When I checked the logs for the efs-csi-controller pods, specifically the csi-provisioner container, I saw lots of blocks like this:
I0210 08:15:21.944620 1 event.go:389] "Event occurred" object="pvc-aaaaaaaa-1111-2222-3333-bbbbbbbbbbbb" fieldPath="" kind="PersistentVolume" apiVersion="v1" type="Warning" reason="VolumeFailedDelete" message="rpc error: code = Unauthenticated desc = Access Denied. Please ensure you have the right AWS permissions: Access denied"

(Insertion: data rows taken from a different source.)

/-- ★★ **THE PADDED LOCAL INVERSE READ ON THE CARRIER**: for `T` compressed to `𝔖` (`𝟙T𝟙 = T`) and `J` a two-sided inverse of `res♯ ∘ T ∘ ext♯`, the padded
compression `𝟙T𝟙 + (1 − 𝟙)` is a unit and `res♯ ∘ dirInvY 𝟙 T ∘ ext♯ = J`. [cite: Balaban1985BackgroundPropagators, p.394 («(Ω₀Δ′Ω₀)⁻¹ … denoted by G′»), p.409 l.1–5] -/
theorem dirInvY_carrier_of_laws {T : Module.End ℂ (X → 𝔸)} (hT : indProjY 𝔖 * T * indProjY 𝔖 = T) {J : Module.End ℂ (↥𝔖 → 𝔸)}
    (hJ1 : (resOp 𝔖 ∘ₗ T ∘ₗ extOp 𝔖) * J = 1) (hJ2 : J * (resOp 𝔖 ∘ₗ T ∘ₗ extOp 𝔖) = 1) :
    IsUnit (dirPadY (indProjY 𝔖) T) ∧ resOp 𝔖 ∘ₗ dirInvY (indProjY 𝔖) T ∘ₗ extOp 𝔖 = J := by
  have hP2 : indProjY (𝔸 := 𝔸) 𝔖 * indProjY 𝔖 = indProjY 𝔖 := indProjY_mul_indProjY 𝔖
  -- the padded compression is `T + (1 − 𝟙)`
  have hpad : dirPadY (indProjY 𝔖) T = T + (1 - indProjY 𝔖) := by rw [dirPadY, hT]
  -- `T(1 − 𝟙) = 0 = (1 − 𝟙)T`
  have hTP : T * indProjY 𝔖 = T := by
    conv_lhs => rw [← hT]
    rw [mul_assoc, hP2, hT]
  have hPT : indProjY 𝔖 * T = T := by
    conv_lhs => rw [← hT]
    rw [← mul_assoc, ← mul_assoc, hP2, hT]
  have hT1 : T * (1 - indProjY 𝔖) = 0 := by rw [mul_sub, mul_one, hTP, sub_self]
  have h1T : (1 - indProjY 𝔖) * T = 0 := by rw [sub_mul, one_mul, hPT, sub_self]
  have hEE : (1 - indProjY (𝔸 := 𝔸) 𝔖) * (1 - indProjY 𝔖) = 1 - indProjY 𝔖 := by
    rw [sub_mul, one_mul, mul_sub, mul_one, hP2, sub_self, sub_zero]
  -- the candidate inverse `ext♯ J res♯ + (1 − 𝟙)`
  set C : Module.End ℂ (X → 𝔸) := extOp 𝔖 ∘ₗ J ∘ₗ resOp 𝔖 with hC
  have hTC : T * C = indProjY 𝔖 := by
    rw [hC, Module.End.mul_eq_comp, ← LinearMap.comp_assoc (J ∘ₗ resOp 𝔖) (extOp 𝔖) T, comp_extOp_of_compressed hT,
      LinearMap.comp_assoc (J ∘ₗ resOp 𝔖) (resOp 𝔖 ∘ₗ T ∘ₗ extOp 𝔖) (extOp 𝔖),
      ← LinearMap.comp_assoc (resOp 𝔖) J (resOp 𝔖 ∘ₗ T ∘ₗ extOp 𝔖), ← Module.End.mul_eq_comp _ J, hJ1, Module.End.one_eq_id,
      LinearMap.id_comp, extOp_comp_resOp]
  have hCT : C * T = indProjY 𝔖 := by
    rw [hC, Module.End.mul_eq_comp, LinearMap.comp_assoc T (J ∘ₗ resOp 𝔖) (extOp 𝔖), LinearMap.comp_assoc T (resOp 𝔖) J,
      resOp_comp_of_compressed hT, ← LinearMap.comp_assoc (resOp 𝔖) (resOp 𝔖 ∘ₗ T ∘ₗ extOp 𝔖) J, ← Module.End.mul_eq_comp J, hJ2,
      Module.End.one_eq_id, LinearMap.id_comp, extOp_comp_resOp]
  have hPC : indProjY 𝔖 * C = C := by
    rw [hC, Module.End.mul_eq_comp, ← LinearMap.comp_assoc (J ∘ₗ resOp 𝔖) (extOp 𝔖) (indProjY 𝔖), indProjY_comp_extOp]
  have hCP : C * indProjY 𝔖 = C := by
    rw [hC, Module.End.mul_eq_comp, LinearMap.comp_assoc (indProjY 𝔖) (J ∘ₗ resOp 𝔖) (extOp 𝔖), LinearMap.comp_assoc (indProjY 𝔖) (resOp 𝔖) J,
      resOp_comp_indProjY]
  have hEC : (1 - indProjY 𝔖) * C = 0 := by rw [sub_mul, one_mul, hPC, sub_self]
  have hCE : C * (1 - indProjY 𝔖) = 0 := by rw [mul_sub, mul_one, hCP, sub_self]
  have hmul1 : dirPadY (indProjY 𝔖) T * (C + (1 - indProjY 𝔖)) = 1 := by
    rw [hpad, add_mul, mul_add, mul_add, hTC, hT1, hEC, hEE, add_zero, zero_add, add_sub_cancel]
  have hmul2 : (C + (1 - indProjY 𝔖)) * dirPadY (indProjY 𝔖) T = 1 := by
    rw [hpad, add_mul, mul_add, mul_add, hCT, hCE, h1T, hEE, add_zero, zero_add, add_sub_cancel]
  have hU : IsUnit (dirPadY (indProjY 𝔖) T) := isUnit_iff_exists.2 ⟨_, hmul1, hmul2⟩
  refine ⟨hU, ?_⟩
  have hinv : Ring.inverse (dirPadY (indProjY 𝔖) T) = C + (1 - indProjY 𝔖) := by
    calc Ring.inverse (dirPadY (indProjY 𝔖) T) = (C + (1 - indProjY 𝔖)) * dirPadY (indProjY 𝔖) T * Ring.inverse (dirPadY (indProjY 𝔖) T) := by
          rw [hmul2, one_mul]
      _ = C + (1 - indProjY 𝔖) := by rw [mul_assoc, Ring.mul_inverse_cancel _ hU, mul_one]
  have hPE : indProjY (𝔸 := 𝔸) 𝔖 * (1 - indProjY 𝔖) = 0 := by rw [mul_sub, mul_one, hP2, sub_self]
  have hdir : dirInvY (indProjY 𝔖) T = C := by
    rw [dirInvY, hinv, mul_add, add_mul, hPC, hCP, hPE, zero_mul, add_zero]
  rw [hdir, hC]
  simp only [LinearMap.comp_assoc]
  rw [resOp_comp_extOp, LinearMap.comp_id, ← LinearMap.comp_assoc J (extOp 𝔖) (resOp 𝔖), resOp_comp_extOp, LinearMap.id_comp]

end Generic

/-! ## §2 The conj-`b` form: uniqueness of the two-sided inverse -/

section Conj

variable {𝔸 : Type} [NormedRing 𝔸] [NormedAlgebra ℂ 𝔸] [CompleteSpace 𝔸]
variable {ι : Type} [Fintype ι] (b : Module.Basis ι ℝ 𝔸)
variable {X : Type} [Fintype X] [DecidableEq X] {𝔖 : Finset X}

omit [CompleteSpace 𝔸] in
/-- ★★★ **UNIQUENESS, conj-`b` FORM**: if `Tinv` inverts `conj b (r·(res♯ T ext♯)|_ℝ)` on both sides (`r ≠ 0`, `T` compressed to `𝔖`), then the padded
compression of `T` is a unit and `Tinv = conj b (r⁻¹·(res♯ ∘ dirInvY 𝟙_𝔖 T ∘ ext♯)|_ℝ)`. [cite: Balaban1985BackgroundPropagators, p.403 l.8–12 («The inverse satisfies Theorem 3.2»), p.394, p.409 l.1–5] -/
theorem eq_conj_dirInvY_carrier_of_laws {T : Module.End ℂ (X → 𝔸)} (hT : indProjY 𝔖 * T * indProjY 𝔖 = T) {r : ℝ} (hr : r ≠ 0)
    {Tinv : Module.End ℝ (↥𝔖 × ι → ℝ)}
    (h1 : Tinv * conj b (r • (resOp 𝔖 ∘ₗ T ∘ₗ extOp 𝔖).restrictScalars ℝ) = 1)
    (h2 : conj b (r • (resOp 𝔖 ∘ₗ T ∘ₗ extOp 𝔖).restrictScalars ℝ) * Tinv = 1) :
    IsUnit (dirPadY (indProjY 𝔖) T) ∧ Tinv = conj b (r⁻¹ • (resOp 𝔖 ∘ₗ dirInvY (indProjY 𝔖) T ∘ₗ extOp 𝔖).restrictScalars ℝ) := by
  have hunit : IsUnit (resOp 𝔖 ∘ₗ T ∘ₗ extOp 𝔖) := isUnit_of_conj_laws b _ hr Tinv h2 h1
  obtain ⟨u, hu⟩ := hunit
  have hJ1 : (resOp 𝔖 ∘ₗ T ∘ₗ extOp 𝔖) * (↑u⁻¹ : Module.End ℂ (↥𝔖 → 𝔸)) = 1 := by rw [← hu, Units.mul_inv]
  have hJ2 : (↑u⁻¹ : Module.End ℂ (↥𝔖 → 𝔸)) * (resOp 𝔖 ∘ₗ T ∘ₗ extOp 𝔖) = 1 := by rw [← hu, Units.inv_mul]
  obtain ⟨hU, hdir⟩ := dirInvY_carrier_of_laws hT hJ1 hJ2
  refine ⟨hU, left_inv_eq_right_inv h1 ?_⟩
  rw [← B9Eq352DivFormLetters.conj_mul, smul_mul_smul_comm, mul_inv_cancel₀ hr, one_smul, Module.End.mul_eq_comp, ← LinearMap.restrictScalars_comp,
    ← Module.End.mul_eq_comp, hdir, hJ1]
  exact conj_one' b

end Conj

/-! ## §3 At the cube: def-Y's block word is compressed to `𝔖`, so `Tinv = CinvR Ṽ` -/

section Cube

variable {d ℓ : ℕ} {hd : 1 ≤ d + 1} {hL : Odd (ℓ + 1) ∧ 1 < ℓ + 1} {b₀ b₁ : ℝ}
variable {𝔸 : Type} [NormedRing 𝔸] [NormedAlgebra ℂ 𝔸] [CompleteSpace 𝔸]
variable {ι : Type} [Fintype ι] (b : Module.Basis ι ℝ 𝔸)
variable (i : KIdx d ℓ hd hL b₀ b₁) (c : ↥(cubes (toKT i).D.toDomains))

/-- a block of `F_□` meeting `Ω₀(□)` is in `𝔖` (member-side margin). [cite: Balaban1985BackgroundPropagators, p.409 l.1–5, bookkeeping] -/
theorem mem_SBlk_of_mem {z : SiteY i} (hz : z ∈ dirDomY i c) : blkOf (cubeFamY i c).toDomains z ∈ SBlk i c := blkOf_mem_insideBlkY i c hz

/-- `Ω₀ ∘ Q′*_□(V) = Ω₀ ∘ Q′*_□(V) ∘ 𝟙_𝔖` (the value of `Q′*λ` at a site of `Ω₀(□)` only sees `λ` on `𝔖`). [cite: Balaban1985BackgroundPropagators, (3.24)–(3.25) p.394, p.409 l.1–5] -/
theorem cubeProjY_comp_QpsCubeY (V : CfgY 𝔸 i) :
    cubeProjY i (dirDomY i c) ∘ₗ QpsCubeY i c (parKnitCubeY i c) V =
      cubeProjY i (dirDomY i c) ∘ₗ QpsCubeY i c (parKnitCubeY i c) V ∘ₗ blkProjY i c (SBlk i c) := by
  refine LinearMap.ext fun lam => funext fun z => ?_
  simp only [LinearMap.comp_apply, cubeProjY_apply]
  split_ifs with hz
  · rw [QpsCubeY_apply, QpsCubeY_apply, blkProjY_apply, if_pos (mem_SBlk_of_mem i c hz)]
  · rfl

E0210 08:15:21.944609 1 controller.go:1025] error syncing volume "pvc-aaaaaaaa-1111-2222-3333-bbbbbbbbbbbb": rpc error: code = Unauthenticated desc = Access Denied. Please ensure you have the right AWS permissions: Access denied
I0210 08:15:21.944598 1 controller.go:1007] "Retrying syncing volume" key="pvc-aaaaaaaa-1111-2222-3333-bbbbbbbbbbbb" failures=9
But wait… I don’t have a PVC with that key. And then it hit me. Several months ago we had a stuck PVC, and we ended up having to delete it in a really weird way, which included deleting the directory at the EFS level directly… I don’t even recall the details now, but I remember it being quite painful.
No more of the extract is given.